#### Data to examine ####
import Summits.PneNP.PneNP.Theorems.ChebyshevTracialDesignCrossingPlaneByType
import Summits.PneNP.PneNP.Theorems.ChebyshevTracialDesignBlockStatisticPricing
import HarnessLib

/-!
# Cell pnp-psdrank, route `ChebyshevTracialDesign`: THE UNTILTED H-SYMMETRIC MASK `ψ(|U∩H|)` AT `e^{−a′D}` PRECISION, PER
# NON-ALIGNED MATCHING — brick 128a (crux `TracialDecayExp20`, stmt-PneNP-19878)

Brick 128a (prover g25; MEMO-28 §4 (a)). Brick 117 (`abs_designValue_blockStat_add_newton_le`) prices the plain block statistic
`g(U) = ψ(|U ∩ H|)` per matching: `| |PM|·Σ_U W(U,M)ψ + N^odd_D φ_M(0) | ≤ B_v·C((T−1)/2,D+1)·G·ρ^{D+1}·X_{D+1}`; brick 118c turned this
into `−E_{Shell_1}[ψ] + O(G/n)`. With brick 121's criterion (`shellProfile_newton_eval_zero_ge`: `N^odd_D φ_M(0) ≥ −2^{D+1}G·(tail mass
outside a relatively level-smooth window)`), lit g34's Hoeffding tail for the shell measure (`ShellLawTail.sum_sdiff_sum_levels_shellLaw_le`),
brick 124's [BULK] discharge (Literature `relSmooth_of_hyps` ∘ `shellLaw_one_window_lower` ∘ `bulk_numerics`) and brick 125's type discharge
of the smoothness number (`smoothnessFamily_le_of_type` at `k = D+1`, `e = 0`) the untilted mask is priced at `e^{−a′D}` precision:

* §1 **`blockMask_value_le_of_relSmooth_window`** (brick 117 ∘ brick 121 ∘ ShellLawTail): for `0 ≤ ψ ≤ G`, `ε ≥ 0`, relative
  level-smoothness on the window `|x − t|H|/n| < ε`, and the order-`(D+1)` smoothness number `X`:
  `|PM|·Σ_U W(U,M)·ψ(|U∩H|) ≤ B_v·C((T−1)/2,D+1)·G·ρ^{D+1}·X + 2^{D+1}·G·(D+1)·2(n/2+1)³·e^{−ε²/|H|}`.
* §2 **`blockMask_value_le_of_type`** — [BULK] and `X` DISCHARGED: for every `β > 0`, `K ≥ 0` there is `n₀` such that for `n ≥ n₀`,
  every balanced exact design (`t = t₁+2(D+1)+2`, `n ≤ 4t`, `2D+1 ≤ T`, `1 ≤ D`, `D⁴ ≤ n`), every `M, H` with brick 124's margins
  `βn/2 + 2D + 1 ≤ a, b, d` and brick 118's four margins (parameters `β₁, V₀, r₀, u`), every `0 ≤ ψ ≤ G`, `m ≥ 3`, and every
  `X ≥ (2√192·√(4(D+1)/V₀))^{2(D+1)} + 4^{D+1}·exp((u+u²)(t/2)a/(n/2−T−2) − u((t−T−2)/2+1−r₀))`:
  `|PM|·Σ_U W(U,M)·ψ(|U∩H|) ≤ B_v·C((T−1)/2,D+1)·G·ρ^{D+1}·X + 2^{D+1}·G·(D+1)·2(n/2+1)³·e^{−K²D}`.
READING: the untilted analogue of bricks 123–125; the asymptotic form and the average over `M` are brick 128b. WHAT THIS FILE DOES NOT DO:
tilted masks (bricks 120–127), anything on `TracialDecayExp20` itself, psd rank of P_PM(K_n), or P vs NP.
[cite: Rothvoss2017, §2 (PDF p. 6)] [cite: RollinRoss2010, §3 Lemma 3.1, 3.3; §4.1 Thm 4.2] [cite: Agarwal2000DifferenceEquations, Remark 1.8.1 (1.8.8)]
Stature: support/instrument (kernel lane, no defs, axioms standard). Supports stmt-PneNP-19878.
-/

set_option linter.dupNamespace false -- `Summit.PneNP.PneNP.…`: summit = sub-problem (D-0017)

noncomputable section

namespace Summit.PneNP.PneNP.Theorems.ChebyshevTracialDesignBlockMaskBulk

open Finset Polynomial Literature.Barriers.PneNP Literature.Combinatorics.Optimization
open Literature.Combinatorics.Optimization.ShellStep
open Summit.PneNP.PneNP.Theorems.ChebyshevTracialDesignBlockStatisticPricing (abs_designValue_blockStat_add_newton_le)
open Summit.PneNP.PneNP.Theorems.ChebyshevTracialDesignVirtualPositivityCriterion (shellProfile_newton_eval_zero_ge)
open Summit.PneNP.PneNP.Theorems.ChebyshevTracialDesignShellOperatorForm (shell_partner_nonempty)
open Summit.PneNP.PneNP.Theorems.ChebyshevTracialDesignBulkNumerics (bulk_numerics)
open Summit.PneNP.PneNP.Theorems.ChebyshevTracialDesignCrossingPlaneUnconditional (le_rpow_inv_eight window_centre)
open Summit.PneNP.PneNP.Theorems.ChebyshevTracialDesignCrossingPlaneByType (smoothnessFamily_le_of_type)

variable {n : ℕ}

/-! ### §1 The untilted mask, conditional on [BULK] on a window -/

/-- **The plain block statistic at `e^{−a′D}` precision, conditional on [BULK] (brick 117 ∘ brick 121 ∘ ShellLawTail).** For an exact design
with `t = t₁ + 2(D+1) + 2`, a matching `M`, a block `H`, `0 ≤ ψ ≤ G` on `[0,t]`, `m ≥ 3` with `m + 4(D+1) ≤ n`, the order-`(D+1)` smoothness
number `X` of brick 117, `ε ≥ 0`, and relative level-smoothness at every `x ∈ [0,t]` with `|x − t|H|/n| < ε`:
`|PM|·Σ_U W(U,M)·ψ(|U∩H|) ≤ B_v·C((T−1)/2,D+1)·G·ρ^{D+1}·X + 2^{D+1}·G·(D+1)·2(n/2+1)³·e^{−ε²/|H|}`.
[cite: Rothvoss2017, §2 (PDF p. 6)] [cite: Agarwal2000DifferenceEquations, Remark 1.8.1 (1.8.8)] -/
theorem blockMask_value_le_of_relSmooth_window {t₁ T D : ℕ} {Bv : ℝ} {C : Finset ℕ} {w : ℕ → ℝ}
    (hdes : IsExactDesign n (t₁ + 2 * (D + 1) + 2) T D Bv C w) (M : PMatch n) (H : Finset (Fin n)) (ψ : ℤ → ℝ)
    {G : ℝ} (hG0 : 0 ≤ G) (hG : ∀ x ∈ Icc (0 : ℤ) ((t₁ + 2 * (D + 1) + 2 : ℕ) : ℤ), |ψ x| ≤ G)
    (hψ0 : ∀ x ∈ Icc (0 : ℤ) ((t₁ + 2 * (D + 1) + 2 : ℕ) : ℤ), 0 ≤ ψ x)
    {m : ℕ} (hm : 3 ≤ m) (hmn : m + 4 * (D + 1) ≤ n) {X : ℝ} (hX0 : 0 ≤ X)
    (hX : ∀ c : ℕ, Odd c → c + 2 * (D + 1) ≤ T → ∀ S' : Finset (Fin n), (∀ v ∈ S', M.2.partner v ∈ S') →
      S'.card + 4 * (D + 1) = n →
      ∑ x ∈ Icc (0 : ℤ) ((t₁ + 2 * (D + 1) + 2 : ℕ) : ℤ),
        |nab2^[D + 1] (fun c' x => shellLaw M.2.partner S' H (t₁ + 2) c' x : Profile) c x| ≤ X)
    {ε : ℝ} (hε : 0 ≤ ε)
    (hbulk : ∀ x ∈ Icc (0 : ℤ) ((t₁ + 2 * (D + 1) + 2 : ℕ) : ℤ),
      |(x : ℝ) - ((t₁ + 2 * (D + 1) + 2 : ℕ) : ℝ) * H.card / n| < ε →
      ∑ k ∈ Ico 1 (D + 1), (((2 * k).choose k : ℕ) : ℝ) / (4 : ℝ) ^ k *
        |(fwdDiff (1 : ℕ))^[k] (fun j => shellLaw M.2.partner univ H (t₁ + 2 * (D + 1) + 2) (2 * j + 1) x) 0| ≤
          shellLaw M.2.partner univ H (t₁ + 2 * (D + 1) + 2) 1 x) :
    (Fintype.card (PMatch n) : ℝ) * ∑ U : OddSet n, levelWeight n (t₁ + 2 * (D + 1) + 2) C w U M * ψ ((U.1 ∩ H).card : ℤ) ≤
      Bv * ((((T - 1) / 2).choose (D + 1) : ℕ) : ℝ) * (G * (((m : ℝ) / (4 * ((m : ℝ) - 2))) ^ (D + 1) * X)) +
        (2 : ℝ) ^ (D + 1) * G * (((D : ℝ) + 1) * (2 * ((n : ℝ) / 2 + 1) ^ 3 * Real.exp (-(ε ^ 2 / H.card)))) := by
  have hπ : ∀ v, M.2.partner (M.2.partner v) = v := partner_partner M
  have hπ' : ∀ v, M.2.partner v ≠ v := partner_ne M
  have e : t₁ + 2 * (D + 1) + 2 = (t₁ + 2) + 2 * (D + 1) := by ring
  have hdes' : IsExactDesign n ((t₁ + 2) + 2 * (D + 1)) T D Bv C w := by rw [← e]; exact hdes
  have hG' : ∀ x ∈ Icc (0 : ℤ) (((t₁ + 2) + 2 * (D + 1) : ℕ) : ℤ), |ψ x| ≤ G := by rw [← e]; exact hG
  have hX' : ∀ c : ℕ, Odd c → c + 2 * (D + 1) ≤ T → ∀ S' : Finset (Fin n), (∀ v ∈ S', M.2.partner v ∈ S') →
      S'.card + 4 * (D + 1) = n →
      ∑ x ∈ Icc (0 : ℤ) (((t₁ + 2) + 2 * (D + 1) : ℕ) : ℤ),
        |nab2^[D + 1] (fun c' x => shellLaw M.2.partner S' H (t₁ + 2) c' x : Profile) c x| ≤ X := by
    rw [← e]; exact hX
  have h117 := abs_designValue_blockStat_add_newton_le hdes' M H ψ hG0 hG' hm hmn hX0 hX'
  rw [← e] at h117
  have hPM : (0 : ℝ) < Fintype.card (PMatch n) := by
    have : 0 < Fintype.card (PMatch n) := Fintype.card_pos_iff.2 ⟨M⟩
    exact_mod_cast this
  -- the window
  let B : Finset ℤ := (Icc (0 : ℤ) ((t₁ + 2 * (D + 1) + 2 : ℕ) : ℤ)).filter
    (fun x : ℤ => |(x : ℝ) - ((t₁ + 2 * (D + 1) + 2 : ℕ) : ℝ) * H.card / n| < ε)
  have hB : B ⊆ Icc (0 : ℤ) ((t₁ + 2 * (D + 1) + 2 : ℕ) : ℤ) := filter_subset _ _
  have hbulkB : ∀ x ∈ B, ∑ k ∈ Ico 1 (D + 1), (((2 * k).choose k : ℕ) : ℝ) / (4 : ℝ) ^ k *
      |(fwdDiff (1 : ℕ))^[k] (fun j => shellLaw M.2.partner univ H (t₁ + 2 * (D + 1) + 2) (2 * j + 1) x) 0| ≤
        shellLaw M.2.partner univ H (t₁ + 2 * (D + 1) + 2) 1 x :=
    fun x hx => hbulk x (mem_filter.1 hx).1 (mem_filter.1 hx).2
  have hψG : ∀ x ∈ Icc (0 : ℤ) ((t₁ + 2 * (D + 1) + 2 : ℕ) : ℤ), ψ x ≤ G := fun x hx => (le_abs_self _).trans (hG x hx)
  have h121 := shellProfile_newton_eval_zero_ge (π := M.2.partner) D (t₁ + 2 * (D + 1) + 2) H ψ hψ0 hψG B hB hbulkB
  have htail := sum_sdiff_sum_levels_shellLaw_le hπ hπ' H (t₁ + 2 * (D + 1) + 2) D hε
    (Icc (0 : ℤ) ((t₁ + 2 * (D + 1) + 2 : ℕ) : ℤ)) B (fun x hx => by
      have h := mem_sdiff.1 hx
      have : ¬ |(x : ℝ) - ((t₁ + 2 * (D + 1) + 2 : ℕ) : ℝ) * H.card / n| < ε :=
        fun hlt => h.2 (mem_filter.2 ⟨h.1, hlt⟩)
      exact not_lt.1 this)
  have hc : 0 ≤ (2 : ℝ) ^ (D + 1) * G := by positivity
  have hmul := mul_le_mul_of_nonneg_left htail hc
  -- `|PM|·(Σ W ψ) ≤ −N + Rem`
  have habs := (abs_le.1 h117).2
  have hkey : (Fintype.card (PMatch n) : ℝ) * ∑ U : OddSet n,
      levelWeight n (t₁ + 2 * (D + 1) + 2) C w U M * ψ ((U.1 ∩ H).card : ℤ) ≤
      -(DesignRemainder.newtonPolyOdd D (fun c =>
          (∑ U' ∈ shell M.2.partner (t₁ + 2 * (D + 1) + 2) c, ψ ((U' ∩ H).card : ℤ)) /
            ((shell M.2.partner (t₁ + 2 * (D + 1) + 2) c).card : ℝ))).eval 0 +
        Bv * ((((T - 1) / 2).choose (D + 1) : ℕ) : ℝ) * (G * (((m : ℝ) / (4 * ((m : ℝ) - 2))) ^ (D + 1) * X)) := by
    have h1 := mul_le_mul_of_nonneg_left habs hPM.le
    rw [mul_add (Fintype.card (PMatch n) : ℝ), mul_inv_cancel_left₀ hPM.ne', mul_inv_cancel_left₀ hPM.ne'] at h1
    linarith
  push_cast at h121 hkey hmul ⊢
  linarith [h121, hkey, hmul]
####
Exercise objective:
Your answer should be the lines above, from the line containing "have hπ : ∀" up to and including the line containing "have h117 := abs_designValue_blockStat_add_newton_le", reproduced exactly and with nothing else.

Output of the exercise:
  have hπ : ∀ v, M.2.partner (M.2.partner v) = v := partner_partner M
  have hπ' : ∀ v, M.2.partner v ≠ v := partner_ne M
  have e : t₁ + 2 * (D + 1) + 2 = (t₁ + 2) + 2 * (D + 1) := by ring
  have hdes' : IsExactDesign n ((t₁ + 2) + 2 * (D + 1)) T D Bv C w := by rw [← e]; exact hdes
  have hG' : ∀ x ∈ Icc (0 : ℤ) (((t₁ + 2) + 2 * (D + 1) : ℕ) : ℤ), |ψ x| ≤ G := by rw [← e]; exact hG
  have hX' : ∀ c : ℕ, Odd c → c + 2 * (D + 1) ≤ T → ∀ S' : Finset (Fin n), (∀ v ∈ S', M.2.partner v ∈ S') →
      S'.card + 4 * (D + 1) = n →
      ∑ x ∈ Icc (0 : ℤ) (((t₁ + 2) + 2 * (D + 1) : ℕ) : ℤ),
        |nab2^[D + 1] (fun c' x => shellLaw M.2.partner S' H (t₁ + 2) c' x : Profile) c x| ≤ X := by
    rw [← e]; exact hX
  have h117 := abs_designValue_blockStat_add_newton_le hdes' M H ψ hG0 hG' hm hmn hX0 hX'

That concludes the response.